A Georgetown University Institute of Politics and Public Service survey of civics in the United States released in February found the country is deeply divided, with most people worried about rising costs of goods. In a Monmouth University poll last month, voters used the words “divided,” “disorder” and “chaos” to describe the American political system.

Biden aides often rely on the cliché that they can “walk and chew gum at the same time” to suggest that the president and his team can pursue their internal agenda as they navigate the crisis in Ukraine.

They point in particular to Mr. Biden’s $5.8 trillion budget, which he released in late March. But while he proposed an increase in domestic spending of close to 7 percent, the president’s plan places much less emphasis on the kind of big, ambitious social programs that have stalled amid opposition from moderate Democrats and nearly all Republicans.

The annual budget was, in some ways, the clearest indication of how far the president has regressed amid the Russian invasion, rising inflation and political gridlock in Washington.

It included a nod to Sen. Joe Manchin III, a Democrat from West Virginia, whose opposition to the social policy plan helped narrow his chances late last year. The budget called for reducing the nation’s budget deficit by $1 trillion over the next decade, something Mr. Manchin has repeatedly said is necessary for the country’s economic health.

In this week’s interview, Mr. Klain hinted that the administration was still trying to persuade Mr. Manchin to sign some version of some pieces of the broader legislation. The Democratic caucus has 50 evenly divided Senate seats and can pass legislation on the unified Republican opposition only on Vice President Kamala Harris’s tie-breaking vote, meaning if it fails to convince even one Democratic lawmaker like Manchin prevents approval.

“We have to go back and figure out what formula works with all 50 to get it through the Senate,” Klain said. “And you know, we’re not there, that’s for sure.”

But even if the president moves forward on that legislation, it’s not the only part of his domestic agenda that remains incomplete. As a candidate, Mr. Biden promised to find a new bipartisan readiness in Congress to address long-standing challenges, such as overhauls to the nation’s immigration system, policing and sentencing, and a new sense of fairness in the way the government spend the money.

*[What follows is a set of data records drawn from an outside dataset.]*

import Literature.Geometry.Lorentzian.KerrStarWaveOperator
import Mathlib.MeasureTheory.Function.Jacobian
import Mathlib.Analysis.SpecialFunctions.Trigonometric.Angle
import HarnessLib

/-!
# The Jacobian of the Kerr-star chart and the change of variables `dVol = ρ² sin θ dt* dr dθ dφ*`

The Kerr-star chart map `κ_a(t*, r, θ, φ*) = (t*, Y_a(r, θ, φ*))` (`Kerr.starChart`; Kerr's ingoing
spheroidal coordinates `x + iy = (r + ia)e^{iφ} sin θ`, `z = r cos θ` on the leaves, Visser
arXiv:0706.0622, §4) has Jacobian determinant `det Dκ_a = (r² + a² cos²θ) sin θ = ρ² sin θ`
(`Kerr.det_fderiv_starChart`) — the density of the spacetime volume form in Kerr-star coordinates,
the Kerr–Schild chart being unimodular (`det g = -1`, DRSR arXiv:1402.7034, §2.1). We prove the
injectivity of `κ_a` on `{r > 0, 0 < θ < π, -π < φ ≤ π}` (`Kerr.injOn_starChart`), identify the
image with the region `{r(x) ∈ R}` off the axis (`Kerr.starChart_image`), show the axis is
Lebesgue-null, and conclude the **change-of-variables formula**
(`Kerr.lintegral_radius_mem_eq`): for measurable `R ⊆ (0, ∞)` and every `g ≥ 0`,
`∫⁻_{x : r(x) ∈ R} g dx = ∫⁻_{t* ∈ ℝ, r ∈ R, θ ∈ (0,π), φ ∈ (-π,π]} ρ² sin θ · g(κ_a(t*, r, θ, φ))`
(Mathlib's `lintegral_image_eq_lintegral_abs_det_fderiv_mul`). This is the bridge between the
spacetime integrals of the physical-space estimates and the `(t*, r) × S²` slicing used by
Carter's separation (DRSR §5.3, "Plancherel").

## References

* M. Visser, *The Kerr spacetime: a brief introduction*, arXiv:0706.0622, §4. [arXiv07060622]
* M. Dafermos, I. Rodnianski, Y. Shlapentokh-Rothman, arXiv:1402.7034, §2.1, §5.3.
  [DafermosRodnianskiShlapentokhrothman2014]
-/

noncomputable section

open Real Set Filter MeasureTheory Function
open scoped Topology ENNReal

namespace Literature.Geometry.Lorentzian

namespace Kerr

/-! ### The Jacobian determinant -/

/-- **`det Dκ_a(q) = (r² + a² cos²θ) sin θ`** (`r = q 1`, `θ = q 2`). [cite: arXiv07060622, §4] -/
theorem det_fderiv_starChart (a : ℝ) (q : E4) :
    (fderiv ℝ (starChart a) q).det = ((q 1) ^ 2 + a ^ 2 * cos (q 2) ^ 2) * sin (q 2) := by
  set b := (EuclideanSpace.basisFun (Fin 4) ℝ).toBasis with hb
  have hdet := LinearMap.det_toMatrix b ((fderiv ℝ (starChart a) q : E4 →L[ℝ] E4) : E4 →ₗ[ℝ] E4)
  rw [show (fderiv ℝ (starChart a) q).det =
    LinearMap.det ((fderiv ℝ (starChart a) q : E4 →L[ℝ] E4) : E4 →ₗ[ℝ] E4) from rfl, ← hdet]
  have hM : LinearMap.toMatrix b b ((fderiv ℝ (starChart a) q : E4 →L[ℝ] E4) : E4 →ₗ[ℝ] E4) =
      Matrix.of fun i j ↦ (starFrame a q j) i := by
    ext i j
    rw [LinearMap.toMatrix_apply, Matrix.of_apply, ContinuousLinearMap.coe_coe, hb,
      OrthonormalBasis.coe_toBasis_repr_apply, EuclideanSpace.basisFun_repr,
      OrthonormalBasis.coe_toBasis, EuclideanSpace.basisFun_apply,
      show EuclideanSpace.single j (1 : ℝ) = E4.basisVector j from rfl,
      fderiv_starChart_basisVector]
  have h1 : ∀ v : E3, (E4.ofTimeSpace 0 v) 1 = v 0 := fun v ↦ E4.ofTimeSpace_apply_succ 0 v 0
  have h2 : ∀ v : E3, (E4.ofTimeSpace 0 v) 2 = v 1 := fun v ↦ E4.ofTimeSpace_apply_succ 0 v 1
  have h3 : ∀ v : E3, (E4.ofTimeSpace 0 v) 3 = v 2 := fun v ↦ E4.ofTimeSpace_apply_succ 0 v 2
  rw [hM, Matrix.det_succ_row_zero, Fin.sum_univ_four]
  simp [Matrix.det_fin_three, Matrix.submatrix, Fin.succAbove, starFrame,
    E4.ofTimeSpace_apply_zero, E4.basisVector, h1, h2, h3]
  have hθ := sin_sq_add_cos_sq (q 2)
  have hφ := cos_sq_add_sin_sq (q 3)
  linear_combination (sin (q 2) * q 1 ^ 2 * cos (q 2) ^ 2 + sin (q 2) * a ^ 2 * cos (q 2) ^ 2 +
    sin (q 2) ^ 3 * q 1 ^ 2) * hφ + (sin (q 2) * q 1 ^ 2) * hθ

/-- On `{r ≠ 0, 0 < θ < π}` the Jacobian determinant is positive. [folklore] -/
theorem det_fderiv_starChart_pos (a : ℝ) {q : E4} (hr : q 1 ≠ 0) (hθ : q 2 ∈ Ioo 0 π) :
    0 < (fderiv ℝ (starChart a) q).det := by
  rw [det_fderiv_starChart]
  exact mul_pos (by positivity) (sin_pos_of_pos_of_lt_pi hθ.1 hθ.2)

/-! ### The coordinate domain, injectivity and the image -/

/-- The coordinate domain `{t* ∈ ℝ, r ∈ R, θ ∈ (0, π), φ ∈ (-π, π]}`. [cite: arXiv07060622, §4] -/
def starDomain (R : Set ℝ) : Set E4 :=
  {q | q 1 ∈ R ∧ q 2 ∈ Ioo 0 π ∧ q 3 ∈ Ioc (-π) π}

/-- Membership. [folklore] -/
theorem mem_starDomain {R : Set ℝ} {q : E4} :
    q ∈ starDomain R ↔ q 1 ∈ R ∧ q 2 ∈ Ioo 0 π ∧ q 3 ∈ Ioc (-π) π := Iff.rfl

/-- The coordinate domain is measurable for measurable `R`. [folklore] -/
theorem measurableSet_starDomain {R : Set ℝ} (hR : MeasurableSet R) :
    MeasurableSet (starDomain R) := by
  have hm : ∀ i : Fin 4, Measurable fun q : E4 ↦ q i := fun i ↦
    (EuclideanSpace.proj (𝕜 := ℝ) i).continuous.measurable
  exact ((hm 1) hR).inter (((hm 2) measurableSet_Ioo).inter ((hm 3) measurableSet_Ioc))

/-- Two angles in `(-π, π]` with the same cosine and sine are equal. [folklore] -/
theorem eq_of_cos_eq_of_sin_eq {φ ψ : ℝ} (hφ : φ ∈ Ioc (-π) π) (hψ : ψ ∈ Ioc (-π) π)
    (hc : cos φ = cos ψ) (hs : sin φ = sin ψ) : φ = ψ := by
  have h : (φ : Real.Angle) = ψ := Real.Angle.cos_sin_inj hc hs
  haveI : Fact (0 < 2 * π) := ⟨two_pi_pos⟩
  have hφ' : φ ∈ Ioc (-π) (-π + 2 * π) := by convert hφ using 2; ring
  have hψ' : ψ ∈ Ioc (-π) (-π + 2 * π) := by convert hψ using 2; ring
  exact (AddCircle.coe_eq_coe_iff_of_mem_Ioc hφ' hψ').1 h

/-- **Injectivity of `κ_a` on `{r > 0, 0 < θ < π, -π < φ ≤ π}`.** [cite: arXiv07060622, §4] -/
theorem injOn_starChart (a : ℝ) {R : Set ℝ} (hR0 : R ⊆ Ioi 0) :
    InjOn (starChart a) (starDomain R) := by
  intro q hq q' hq' heq
  have hr : 0 < q 1 := hR0 hq.1
  have hr' : 0 < q' 1 := hR0 hq'.1
  -- `t*`
  have h0 : q 0 = q' 0 := by rw [← starChart_apply_zero a q, heq, starChart_apply_zero]
  -- `r`
  have h1 : q 1 = q' 1 := by rw [← radius_starChart a hr, heq, radius_starChart a hr']
  -- components
  have hc := fun i ↦ congrFun (congrArg (fun x : E4 ↦ (x : Fin 4 → ℝ)) heq) i
  have hx := hc 1
  have hy := hc 2
  have hz := hc 3
  simp only [starChart_eq_toLp] at hx hy hz
  change (q 1 * cos (q 3) - a * sin (q 3)) * sin (q 2) = (q' 1 * cos (q' 3) - a * sin (q' 3)) *
    sin (q' 2) at hx
  change (q 1 * sin (q 3) + a * cos (q 3)) * sin (q 2) = (q' 1 * sin (q' 3) + a * cos (q' 3)) *
    sin (q' 2) at hy
  change q 1 * cos (q 2) = q' 1 * cos (q' 2) at hz
  -- `θ`
  have h2 : q 2 = q' 2 := by
    have hcos : cos (q 2) = cos (q' 2) := by
      rw [← h1] at hz; exact mul_left_cancel₀ hr.ne' hz
    exact injOn_cos ⟨hq.2.1.1.le, hq.2.1.2.le⟩ ⟨hq'.2.1.1.le, hq'.2.1.2.le⟩ hcos
  -- `φ`
  have hs : sin (q 2) ≠ 0 := (sin_pos_of_pos_of_lt_pi hq.2.1.1 hq.2.1.2).ne'
  rw [← h1, ← h2] at hx hy
  have hx' := mul_right_cancel₀ hs hx
  have hy' := mul_right_cancel₀ hs hy
  have hra : 0 < q 1 ^ 2 + a ^ 2 := by positivity
  have hcos : cos (q 3) = cos (q' 3) := by
    have : (q 1 ^ 2 + a ^ 2) * (cos (q 3) - cos (q' 3)) = 0 := by
      linear_combination (q 1) * hx' + a * hy'
    have := (mul_eq_zero.1 this).resolve_left hra.ne'
    linarith
  have hsin : sin (q 3) = sin (q' 3) := by
    have : (q 1 ^ 2 + a ^ 2) * (sin (q 3) - sin (q' 3)) = 0 := by
      linear_combination (q 1) * hy' - a * hx'
    have := (mul_eq_zero.1 this).resolve_left hra.ne'
    linarith
  have h3 : q 3 = q' 3 := eq_of_cos_eq_of_sin_eq hq.2.2 hq'.2.2 hcos hsin
  ext i
  fin_cases i
  · exact h0
  · exact h1
  · exact h2
  · exact h3

/-- The Kerr–Schild radius of `x` is that of its leaf point `(0, x⃗)`. [folklore] -/
theorem radius_eq_radius_spatial (a : ℝ) (x : E4) :
    radius a x = radius a (E4.ofTimeSpace 0 (E4.spatial x)) := by
  conv_lhs => rw [← E4.ofTimeSpace_time_spatial x]
  rw [radius_ofTimeSpace, radius_ofTimeSpace]

/-- **The image of the coordinate domain** is the region `{r(x) ∈ R}` off the axis `{x = y = 0}`.
[cite: arXiv07060622, §4] -/
theorem starChart_image (a : ℝ) {R : Set ℝ} (hR0 : R ⊆ Ioi 0) :
    starChart a '' starDomain R = {x | radius a x ∈ R ∧ (x 1 ≠ 0 ∨ x 2 ≠ 0)} := by
  ext x
  constructor
  · rintro ⟨q, hq, rfl⟩
    have hr : 0 < q 1 := hR0 hq.1
    refine ⟨show radius a (starChart a q) ∈ R by rw [radius_starChart a hr]; exact hq.1, ?_⟩
    have hs : sin (q 2) ≠ 0 := (sin_pos_of_pos_of_lt_pi hq.2.1.1 hq.2.1.2).ne'
    by_contra h
    simp only [not_or, not_not] at h
    obtain ⟨h1, h2⟩ := h
    simp only [starChart_eq_toLp] at h1 h2
    change (q 1 * cos (q 3) - a * sin (q 3)) * sin (q 2) = 0 at h1
    change (q 1 * sin (q 3) + a * cos (q 3)) * sin (q 2) = 0 at h2
    have h1' := (mul_eq_zero.1 h1).resolve_right hs
    have h2' := (mul_eq_zero.1 h2).resolve_right hs
    have hsq : (q 1) ^ 2 + a ^ 2 = 0 := by
      have hφ := sin_sq_add_cos_sq (q 3)
      nlinarith [sq_nonneg (q 1 * cos (q 3) - a * sin (q 3)),
        sq_nonneg (q 1 * sin (q 3) + a * cos (q 3))]
    nlinarith [sq_nonneg a]
  · rintro ⟨hxR, hoff⟩
    set y : E3 := E4.spatial x with hy
    have hr0 : 0 < radius a (E4.ofTimeSpace 0 y) := by
      rw [hy, ← radius_eq_radius_spatial]; exact hR0 hxR
    have hy01 : y 0 ≠ 0 ∨ y 1 ≠ 0 := by
      rw [hy, E4.spatial_apply, E4.spatial_apply]
      exact hoff
    obtain ⟨θ, hθ, φ, hφ⟩ := exists_kerrStar_eq hr0 hy01
    -- normalise `φ` into `(-π, π]`
    set ψ : ℝ := toIocMod two_pi_pos (-π) φ with hψ
    have hψmem : ψ ∈ Ioc (-π) π := by
      have h := toIocMod_mem_Ioc two_pi_pos (-π) φ
      rw [show -π + 2 * π = π by ring] at h
      exact h
    have hper : kerrStar a (radius a (E4.ofTimeSpace 0 y)) θ ψ =
        kerrStar a (radius a (E4.ofTimeSpace 0 y)) θ φ := by
      obtain ⟨k, hk⟩ : ∃ k : ℤ, ψ = φ - k * (2 * π) := by
        refine ⟨toIocDiv two_pi_pos (-π) φ, ?_⟩
        rw [hψ, toIocMod, zsmul_eq_mul]
      have hc : cos ψ = cos φ := by rw [hk, cos_sub_int_mul_two_pi]
      have hs : sin ψ = sin φ := by rw [hk, sin_sub_int_mul_two_pi]
      ext i
      fin_cases i
      · show kerrStar a _ θ ψ 0 = kerrStar a _ θ φ 0
        rw [kerrStar_apply_zero, kerrStar_apply_zero, hc, hs]
      · show kerrStar a _ θ ψ 1 = kerrStar a _ θ φ 1
        rw [kerrStar_apply_one, kerrStar_apply_one, hc, hs]
      · show kerrStar a _ θ ψ 2 = kerrStar a _ θ φ 2
        rw [kerrStar_apply_two, kerrStar_apply_two]
    refine ⟨WithLp.toLp 2 ![x 0, radius a (E4.ofTimeSpace 0 y), θ, ψ], ⟨?_, hθ, hψmem⟩, ?_⟩
    · show radius a (E4.ofTimeSpace 0 y) ∈ R
      rwa [hy, ← radius_eq_radius_spatial]
    · show starChart a _ = x
      rw [starChart]
      change E4.ofTimeSpace (x 0) (kerrStar a (radius a (E4.ofTimeSpace 0 y)) θ ψ) = x
      rw [hper, hφ, hy]
      exact E4.ofTimeSpace_time_spatial x

/-! ### The axis is null -/

/-- The axis `{x = y = 0}` as a submodule of `E4`. [folklore] -/
def axisSubmodule : Submodule ℝ E4 where
  carrier := {x | x 1 = 0 ∧ x 2 = 0}
  add_mem' := by
    intro u v hu hv
    simp only [mem_setOf_eq, PiLp.add_apply] at hu hv ⊢
    rw [hu.1, hu.2, hv.1, hv.2]; simp
  zero_mem' := by simp
  smul_mem' := by
    intro c u hu
    simp only [mem_setOf_eq, PiLp.smul_apply, smul_eq_mul] at hu ⊢
    rw [hu.1, hu.2]; simp

/-- The axis is a proper subspace. [folklore] -/
theorem axisSubmodule_ne_top : axisSubmodule ≠ ⊤ := by
  intro h
  have hmem : E4.basisVector 1 ∈ axisSubmodule := by rw [h]; exact Submodule.mem_top
  have h1 : (E4.basisVector 1 : E4) 1 = 0 := hmem.1
  simp [E4.basisVector] at h1

/-- **The axis is Lebesgue-null.** [folklore] -/
theorem volume_axis : volume {x : E4 | x 1 = 0 ∧ x 2 = 0} = 0 :=
  Measure.addHaar_submodule volume axisSubmodule axisSubmodule_ne_top

/-- The region `{r(x) ∈ R}` and the image of the coordinate domain agree a.e. [folklore] -/
theorem starChart_image_ae_eq (a : ℝ) {R : Set ℝ} (hR0 : R ⊆ Ioi 0) :
    starChart a '' starDomain R =ᵐ[volume] {x : E4 | radius a x ∈ R} := by
  rw [starChart_image a hR0]
  refine (ae_eq_set).2 ⟨?_, ?_⟩
  · rw [show {x : E4 | radius a x ∈ R ∧ (x 1 ≠ 0 ∨ x 2 ≠ 0)} \ {x | radius a x ∈ R} = ∅ from by
      ext x
      simp only [Set.mem_sdiff, mem_setOf_eq, mem_empty_iff_false, iff_false, not_and, not_not]
      exact fun h ↦ h.1]
    exact measure_empty
  · refine measure_mono_null (fun x hx ↦ ?_) volume_axis
    simp only [Set.mem_sdiff, mem_setOf_eq, not_and, not_or, not_not] at hx
    exact hx.2 hx.1

/-! ### The change of variables -/

/-- **`dVol = ρ² sin θ dt* dr dθ dφ*` on `{r(x) ∈ R}`**: for measurable `R ⊆ (0, ∞)` and every
`g : E4 → ℝ≥0∞`,
`∫⁻_{x : r(x) ∈ R} g = ∫⁻_{q ∈ starDomain R} (r² + a² cos²θ) sin θ · g(κ_a q)`.
[cite: DafermosRodnianskiShlapentokhrothman2014, §2.1, §5.3] -/
theorem lintegral_radius_mem_eq (a : ℝ) {R : Set ℝ} (hR : MeasurableSet R) (hR0 : R ⊆ Ioi 0)
    (g : E4 → ℝ≥0∞) :
    ∫⁻ x in {x : E4 | radius a x ∈ R}, g x =
      ∫⁻ q in starDomain R,
        ENNReal.ofReal (((q 1) ^ 2 + a ^ 2 * cos (q 2) ^ 2) * sin (q 2)) * g (starChart a q) := by
  rw [← setLIntegral_congr (starChart_image_ae_eq a hR0)]
  have hd : ∀ q ∈ starDomain R, HasFDerivWithinAt (starChart a) (fderiv ℝ (starChart a) q)
      (starDomain R) q := fun q _ ↦
    (((contDiff_starChart a).differentiable one_ne_zero) q).hasFDerivAt.hasFDerivWithinAt
  rw [lintegral_image_eq_lintegral_abs_det_fderiv_mul volume (measurableSet_starDomain hR) hd
    (injOn_starChart a hR0)]
  refine setLIntegral_congr_fun (measurableSet_starDomain hR) fun q hq ↦ ?_
  rw [abs_of_pos (det_fderiv_starChart_pos a (hR0 hq.1).ne' hq.2.1), det_fderiv_starChart]

end Kerr

end Literature.Geometry.Lorentzian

The immigration bill he sent to Congress on his first day in office is going nowhere, blocked by opposition from Republicans and bickering among his allies. Efforts to pass the George Floyd Justice in Policing Act, which would have made it easier to prosecute police officers, failed in Congress last year. And efforts to comply with sweeping climate change legislation have failed.

The courts have blocked the president in some initiatives. Early last year, Mr. Biden signed an economic stimulus bill that included $4 billion for Black farmers and other “socially disadvantaged” farmers who were discriminated against for years by banks and the federal government. But the money is still frozen due to lawsuits.

In the face of those failures, Biden has said he will increase the use of executive actions that do not require congressional approval. Officials say the president is close to signing an executive order on policing changes that was delayed by a spike in violent crime across the country. Mr. Biden also highlighted steps he has taken to address inflation, including launches of the Strategic Petroleum Reserve and efforts to foster competition in industries such as meatpacking.

In his remarks Thursday in North Carolina, Biden called on Congress to act quickly on semiconductor legislation, a sprawling bipartisan effort that would spend billions of dollars aimed at helping the United States compete against China and other countries. . The House and Senate have passed conflicting versions of the bill and must reconcile the changes before sending it to Biden’s desk.

Mr. Biden said the legislation would reduce the cost of goods, telling the audience that it would provide $90 billion for research and development, manufacturing, and science, technology, engineering, and math education.

“All of those elements of the supply chain,” he said, “we need to produce final products right here in the United States.”